Negative Binary Numbers

Positive Numbers can be represented in binary and so can negative numbers as there are two methods of doing it.

There is one method called Two’s complement that can be used to make a positive number and represent into a negative number. So how do we use Two’s complement?

Convert a selected number into binary (pretend it is a positive number)
Invert all of the digits (change 0 to 1 and 1 to 0)
Add 1 to the result

19= 00010011, Inverted= 11101100, +1 = 11101101 (The two’s complement representation for -19 is 11101101.)

96 = 01100000, Inverted= 10011111, +1 = 10100000(if you must add 1 to a 1 then it becomes 0 until you reach the nearest 0). The two’s complement representation of -96 is 10100000.

With the inverted binary code, make the nearest zero 1 and make any 1’s in front of that zero become 0. Anything behind the nearest zero remains unchanged.

What about the number 0?

0= 00000000, Inverted= 11111111, +1 = 00000000(same binary code) 0 stays the same.

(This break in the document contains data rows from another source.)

/-
Copyright: statement-level skeleton of a published paper (lit-balaban cell, Phase-2 proof seat p13, gen 8). No proof
claims beyond what the kernel checks below.
-/
import Literature.MathematicalPhysics.QuantumFieldTheory.BalabanImbrieJaffe1984to88.BIJ88Ineq579First
import Literature.MathematicalPhysics.QuantumFieldTheory.BalabanImbrieJaffe1984to88.BIJ88TraceLog574

/-!
# `BalabanImbrieJaffe1984to88.BIJ88Eq5713Localized` — T. Bałaban, J. Imbrie, A. Jaffe, *Effective action and cluster
properties of the abelian Higgs model*, Commun. Math. Phys. **114** (1988) 257–315 [BalabanImbrieJaffe1988]: Sect. 5.7,
p. 295 — the `Σ_X`-STRUCTURE OF THE EXPONENT IN THE SUMMARY **(5.7.13)**, *"Π_{j=0}^{k−1} Z^{(j)}_{Λ₁₀^{(j)}}(u_{k+1}ũ̃) =
Π_{j=0}^{k−1} Z^{(j)}_{Λ₁₀^{(j)}}(u_{k+1}) exp[−Q^{(k)}(u_{k+1},θ_kH_{k,loc}A^{(k)}) − Σ_X W₂^{(k)}(X)]"*, DERIVED at the stage reached by
(5.7.3)–(5.7.4) and the localization (5.7.9): the product over `j` of p02's `BIJ88TraceLog574.prod_Z49_eq574` with every exponent
regrouped by p13's `BIJ88Ineq579First.tsum_trace_terms_eq`

statement-level skeleton of published theorems with citation tags; proofs where landed; nothing here is a claim about the Yang–Mills mass gap

PDF held: `paper:balaban1988-cmp114-bij-abelian-higgs-effective-action` (journal page = PDF page + 256); p. 295 [PDF 39] read as
an IMAGE (CCITT render `pages/original-p039-x2.png` of the p02 seat).

CITATION HEADER (lean-in-tree rule).  Part of the lit-balaban TYPED SKELETON (HOME `run/shared/lean/pub/lit-balaban/`): row
**C2.Eq5.7.13-5.7.15** of `HOME/lit-balaban-r16/ROWS-C2-part2.md`, member (5.7.13) (so far: product structure at the (4.9) level
`BIJ88TraceLog574.prod_Z49_eq574`, p02 g4; main-term shape `BIJ88PertQ5715.eq5713_main`, p02 g6; (5.7.14) = p36's knitting); unit
`lit-balaban-p13` (gen 8), owner r16, referee ref-5.  Built BY NAME on p02's `prod_Z49_eq574` (its hypotheses verbatim) and p13's
`tsum_trace_terms_eq`; nothing restated.

**What the paper prints (p. 295 [PDF 39], verbatim).**  *"We can summarize the results of this section as follows:
Π_{j=0}^{k−1} Z^{(j)}_{Λ^{(j)}_{10}}(u_{k+1}ũ̃) = Π_{j=0}^{k−1} Z^{(j)}_{Λ^{(j)}_{10}}(u_{k+1}) exp[−Q^{(k)}(u_{k+1}, θ_kH_{k,loc}A^{(k)}) −
Σ_X W^{(k)}_2(X)], (5.7.13) where X is a connected union of r(e_k)-cubes in T^{(k)}_1, W^{(k)}_2(X) = Σ_{j=0}^k W^{(j)′}(X) + … +
W^{(j)(vi)}(X)"*; p. 290: *"Terms of higher order … are grouped into an expansion Σ_X −W^{(j)}(X)"* (the sign convention of the
localized pieces).

**What is kernel-checked (model instance; zero `sorry`, theorems only, no new definitions or facts).**  With, for every step `j` in a
finite set, the (5.7.2)/(5.7.3) data of p02's file (`C_j = S_j²`, `C_j⁻¹ = (S_j⁻¹)²`, both quadratic forms positive definite,
`‖S_jW_jS_j‖ < 1`) for the EXPANDED operators `C_j = Σ_a C_{j,a}`, `W_j = Σ_b W_{j,b}` (letter families with cube supports, a selection
`S_j` keeping every word of length `> n̄`, summable `W′_j(X)` series — e.g. by `BIJ88Ineq579First.summable_Wprime`):
**`prod_Z49_eq5713_localized`** —
  `Π_j Z_j(C_j⁻¹ − W_j) = (Π_j Z_j(C_j⁻¹)) · exp[ Σ_j LOW_j + Σ_X Σ_j W′_j(X) ]`,
`LOW_j = Σ_{l ≤ n̄} (1/2l) Σ_X wlen l (¬S_j) X` the separated *"terms of order ≤ n̄ in e_j"* — i.e. the (5.7.13) SHAPE with
`−Q^{(k)} ↤ Σ_j LOW_j` (what the resummation (5.7.10)–(5.7.12), (5.7.15) turns into `−Q^{(k)}`; NOT performed here, cf. p02's
`BIJ88PertQ5715`) and `−W₂^{(k)}(X) ↤ Σ_j W′_j(X)` (only the `W′`-members of `W₂` exist at this stage; the minus sign is the print's
convention for the localized pieces, p. 290); and `exp_localized_eq_prod` — the exponential of the `X`-sum factorizes over the cube
sets (finite product), the form consumed by the Mayer expansions of Sects. 5.11–5.15.
v1.1 (appended, v1 declarations byte-identical): the print's ORDER SELECTION `S_j l w :⟺ n̄ + 1 ≤ Σ_i deg_j (w i).2` —
`orderSel_of_le`, `not_orderSel_iff`, **`prod_Z49_eq5713_order`** (the hypothesis `hSel` discharged).
HONEST SCOPE: all steps `j` share one site type (as in `prod_Z49_eq574`); the letters, supports and smallness are inputs; nothing of
(5.7.14)'s bound, of `Q^{(k)}`, or of the later replacements `W″…W^{(vi)}` is touched.  Axioms standard.
-/

namespace Literature.MathematicalPhysics.QuantumFieldTheory.BalabanImbrieJaffe1984to88.BIJ88Eq5713Localized

open Finset
open BIJ88TraceTerms579 BIJ88Ineq579First
open BIJ88Normalization46 (Z49)
open BIJ88TraceLog574 (prod_Z49_eq574)
open scoped Matrix Matrix.Norms.Operator

variable {T ι A B J : Type*} [Fintype T] [DecidableEq T] [Fintype ι] [DecidableEq ι]
  [Fintype A] [DecidableEq A] [Fintype B] [DecidableEq B]

omit [DecidableEq A] [DecidableEq B] in
/-- **(5.7.13), THE `Σ_X`-STRUCTURE OF THE EXPONENT** — for finitely many steps `j ∈ s` with p02's (5.7.3)/(5.7.4) data for the
expanded operators `C_j = Σ_a C_{j,a}`, `W_j = Σ_b W_{j,b}` and p13's localization of each exponent:
`Π_j Z_j(C_j⁻¹ − W_j) = (Π_j Z_j(C_j⁻¹)) · exp[Σ_j LOW_j + Σ_X Σ_j W′_j(X)]` — the printed
`Π Z(u_{k+1}ũ̃) = Π Z(u_{k+1}) exp[−Q^{(k)} − Σ_X W₂^{(k)}(X)]` with `−Q^{(k)} ↤ Σ_j LOW_j` (the separated low-order terms, to be
resummed) and `−W₂^{(k)}(X) ↤ Σ_j W′_j(X)`. [cite: BalabanImbrieJaffe1988, (5.7.13) p.295] -/
theorem prod_Z49_eq5713_localized (s : Finset J)
    (Cl : J → A → Matrix T T ℝ) (sC : J → A → Finset ι) (Wl : J → B → Matrix T T ℝ) (sW : J → B → Finset ι)
    {Cinv Sq Sinv : J → Matrix T T ℝ} {E N : J → ℝ}
    (h1 : ∀ j ∈ s, Sq j * Sinv j = 1) (h2 : ∀ j ∈ s, Sinv j * Sq j = 1) (hC : ∀ j ∈ s, Sinv j * Sinv j = Cinv j)
    (hSS : ∀ j ∈ s, Sq j * Sq j = ∑ a, Cl j a) (hCinv : ∀ j ∈ s, (Cinv j).PosDef)
    (hT : ∀ j ∈ s, (Cinv j - ∑ b, Wl j b).PosDef) (hW : ∀ j ∈ s, ‖Sq j * (∑ b, Wl j b) * Sq j‖ < 1)
    (Sel : J → (l : ℕ) → (Fin (l + 1) → A × B) → Prop) [∀ j l, DecidablePred (Sel j l)] (nbar : ℕ)
    (hSel : ∀ j ∈ s, ∀ l, nbar ≤ l → ∀ w, Sel j l w)
    (hsum : ∀ j ∈ s, ∀ X : Finset ι,
      Summable (fun l : ℕ => 1 / (2 * ((l : ℝ) + 1)) * wlen (Cl j) (sC j) (Wl j) (sW j) (l + 1) (Sel j l) X)) :
    ∏ j ∈ s, Z49 (Cinv j - ∑ b, Wl j b) (E j) (N j) =
      (∏ j ∈ s, Z49 (Cinv j) (E j) (N j)) *
        Real.exp ((∑ j ∈ s, ∑ l ∈ Finset.range nbar, ∑ X : Finset ι,
            1 / (2 * ((l : ℝ) + 1)) * wlen (Cl j) (sC j) (Wl j) (sW j) (l + 1) (fun w => ¬ Sel j l w) X) +
          ∑ X : Finset ι, ∑ j ∈ s, Wprime (Cl j) (sC j) (Wl j) (sW j) (Sel j) X) := by
  rw [prod_Z49_eq574 s (C := fun j => ∑ a, Cl j a) (W := fun j => ∑ b, Wl j b) h1 h2 hC hSS hCinv hT hW]
  congr 2
  rw [Finset.sum_comm (s := Finset.univ) (t := s), ← Finset.sum_add_distrib]
  refine Finset.sum_congr rfl fun j hj => ?_
  rw [tsum_trace_terms_eq (Cl j) (sC j) (Wl j) (sW j) (Sel j) nbar (hSel j hj) (hsum j hj), add_comm]

omit [DecidableEq A] [DecidableEq B] in
/-- … and the exponential of the `X`-sum FACTORIZES over the cube sets, `exp[Σ_X Σ_j W′_j(X)] = Π_X exp[Σ_j W′_j(X)]` (finite
product) — the form in which `exp[−Σ_X W₂^{(k)}(X)]` enters the Mayer expansions of Sects. 5.11–5.15 (`Π_X (1 + (e^{−W₂(X)} − 1))`).
[cite: BalabanImbrieJaffe1988, (5.7.13) p.295, (5.11.2) p.299] -/
theorem exp_localized_eq_prod (s : Finset J)
    (Cl : J → A → Matrix T T ℝ) (sC : J → A → Finset ι) (Wl : J → B → Matrix T T ℝ) (sW : J → B → Finset ι)
    (Sel : J → (l : ℕ) → (Fin (l + 1) → A × B) → Prop) [∀ j l, DecidablePred (Sel j l)] :
    Real.exp (∑ X : Finset ι, ∑ j ∈ s, Wprime (Cl j) (sC j) (Wl j) (sW j) (Sel j) X) =
      ∏ X : Finset ι, Real.exp (∑ j ∈ s, Wprime (Cl j) (sC j) (Wl j) (sW j) (Sel j) X) :=
  Real.exp_sum _ _

/-! ## (v1.1) The selection of the print: words of total `e_j`-order `> n̄`

p. 291: *"In the expansion (5.7.4) we put W^{(j)} = W^{(j,n̄)} + Σ_X W^{(j)}(X). In terms with l ≤ n̄ we separate from
[(1/2l) tr(C W)^l] the terms of order ≤ n̄ in e_j. … In the other terms we insert the expansion for C^{(j)}_{Λ₁₀}(u_{k+1}); they
then take the form Σ_X W^{(j)′}(X)"*.  With every letter `W_b` carrying its `e_j`-order `deg b ≥ 1` (a Taylor coefficient of
`W^{(j,n̄)}` of order `i` has `deg = i`, a localized remainder `W^{(j)}(X) = O(e_j^{n̄+1−α})` has `deg = n̄ + 1`, cf.
`BIJ88Ineq579First.abs_wlen_le_graded`), the print's split is the ORDER SELECTION `S l w :⟺ n̄ + 1 ≤ Σ_i deg (w i).2`: the
unselected words are exactly those of total order `≤ n̄` (`not_orderSel_iff`), and every word of length `> n̄` is selected
(`orderSel_of_le`) — so the hypothesis `hSel` of `prod_Z49_eq5713_localized` holds automatically (`prod_Z49_eq5713_order`). -/

section OrderSelection

omit [Fintype A] [DecidableEq A] [Fintype B] [DecidableEq B] in
/-- Every word of length `l + 1 > n̄` has total `e_j`-order `≥ n̄ + 1` when each letter has order `≥ 1`: the terms with `l > n̄`
of (5.7.4) are entirely *"other terms"* (no part of order `≤ n̄`). [cite: BalabanImbrieJaffe1988, p.291] -/
theorem orderSel_of_le (deg : B → ℕ) (hdeg : ∀ b, 1 ≤ deg b) {nbar l : ℕ} (h : nbar ≤ l) (w : Fin (l + 1) → A × B) :
    nbar + 1 ≤ ∑ i, deg (w i).2 :=
  calc nbar + 1 ≤ l + 1 := Nat.succ_le_succ h
    _ = ∑ _i : Fin (l + 1), 1 := by simp
    _ ≤ ∑ i, deg (w i).2 := Finset.sum_le_sum fun i _ => hdeg (w i).2

omit [Fintype A] [DecidableEq A] [Fintype B] [DecidableEq B] in
/-- The unselected words of the order selection are exactly the words *"of order ≤ n̄ in e_j"*.
[cite: BalabanImbrieJaffe1988, p.291] -/
theorem not_orderSel_iff (deg : B → ℕ) {nbar l : ℕ} (w : Fin (l + 1) → A × B) :
    ¬ (nbar + 1 ≤ ∑ i, deg (w i).2) ↔ ∑ i, deg (w i).2 ≤ nbar :=
  Nat.not_le.trans Nat.lt_add_one_iff

omit [DecidableEq A] [DecidableEq B] in
/-- **(5.7.13) WITH THE PRINT'S ORDER SELECTION** — `prod_Z49_eq5713_localized` for `S_j l w :⟺ n̄ + 1 ≤ Σ_i deg_j (w i).2`
(its hypothesis `hSel` discharged by `orderSel_of_le`): the low-order part collects exactly the words of total `e_j`-order
`≤ n̄` and length `≤ n̄` (*"the terms of order ≤ n̄ in e_j"*, to be resummed into `Q^{(k)}`), the rest is `Σ_X Σ_j W′_j(X)` with
every `W′_j(X)` of order `≥ n̄ + 1` (and bounded as in (5.7.9) by `BIJ88Ineq579First.abs_Wprime_le_printed`, which also gives the
summability assumed here, `BIJ88Ineq579First.summable_Wprime`). [cite: BalabanImbrieJaffe1988, (5.7.13) p.295, p.291] -/
theorem prod_Z49_eq5713_order (s : Finset J)
    (Cl : J → A → Matrix T T ℝ) (sC : J → A → Finset ι) (Wl : J → B → Matrix T T ℝ) (sW : J → B → Finset ι)
    {Cinv Sq Sinv : J → Matrix T T ℝ} {E N : J → ℝ}
    (h1 : ∀ j ∈ s, Sq j * Sinv j = 1) (h2 : ∀ j ∈ s, Sinv j * Sq j = 1) (hC : ∀ j ∈ s, Sinv j * Sinv j = Cinv j)
    (hSS : ∀ j ∈ s, Sq j * Sq j = ∑ a, Cl j a) (hCinv : ∀ j ∈ s, (Cinv j).PosDef)
    (hT : ∀ j ∈ s, (Cinv j - ∑ b, Wl j b).PosDef) (hW : ∀ j ∈ s, ‖Sq j * (∑ b, Wl j b) * Sq j‖ < 1)
    (deg : J → B → ℕ) (hdeg : ∀ j b, 1 ≤ deg j b) (nbar : ℕ)
    (hsum : ∀ j ∈ s, ∀ X : Finset ι, Summable (fun l : ℕ => 1 / (2 * ((l : ℝ) + 1)) *
      wlen (Cl j) (sC j) (Wl j) (sW j) (l + 1) (fun w => nbar + 1 ≤ ∑ i, deg j (w i).2) X)) :
    ∏ j ∈ s, Z49 (Cinv j - ∑ b, Wl j b) (E j) (N j) =
      (∏ j ∈ s, Z49 (Cinv j) (E j) (N j)) *
        Real.exp ((∑ j ∈ s, ∑ l ∈ Finset.range nbar, ∑ X : Finset ι,
            1 / (2 * ((l : ℝ) + 1)) *
              wlen (Cl j) (sC j) (Wl j) (sW j) (l + 1) (fun w => ¬ (nbar + 1 ≤ ∑ i, deg j (w i).2)) X) +
          ∑ X : Finset ι, ∑ j ∈ s, Wprime (Cl j) (sC j) (Wl j) (sW j) (fun _ w => nbar + 1 ≤ ∑ i, deg j (w i).2) X) :=
  prod_Z49_eq5713_localized s Cl sC Wl sW h1 h2 hC hSS hCinv hT hW (fun j _ w => nbar + 1 ≤ ∑ i, deg j (w i).2) nbar
    (fun j _ _ hl w => orderSel_of_le (deg j) (hdeg j) hl w) hsum

end OrderSelection

end Literature.MathematicalPhysics.QuantumFieldTheory.BalabanImbrieJaffe1984to88.BIJ88Eq5713Localized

There is also using simple sign bit which is putting a 1 at the end of the binary code e.g. +96= 01100000 –96 11100000(8th bit becomes 1 to represent a negative number) but Two’s Complement avoids using two representations for 0. (+0= 00000000, -0= 10000000 using simple sign bit) and computers use Two’s complement as it is more sophisticated for representing negative numbers.

Hexadecimal

Hexadecimal is shorthand for binary numbers. They break down long-bit numbers like 1111111111111111 into 4-bit groups, for this scenario: 1111 1111 1111 1111. How binary is represented in Hex is 0000 to 1001 is represented as its denary value, so 0000= 0 and 1001= 9, 0001= 1, 0010= 2 etc…. When the binary value reaches 1010 which is 10, it turns into letters so: 1010= A and 1111= F, A to F is the alphabet range for Hex, also 1011= B, 1100=C, 1101=D etc…. So, if you had a big number like 62236 it would be 1111001100011100 in binary which is quite big and a bit tedious but break it apart in 4-bit pieces you have 1111 0011 0001 1100 which in hex is F31C which is easier to look at. Hexadecimal is commonly used in representing colour codes in html as you apply a hex code into an html script to produce a colour.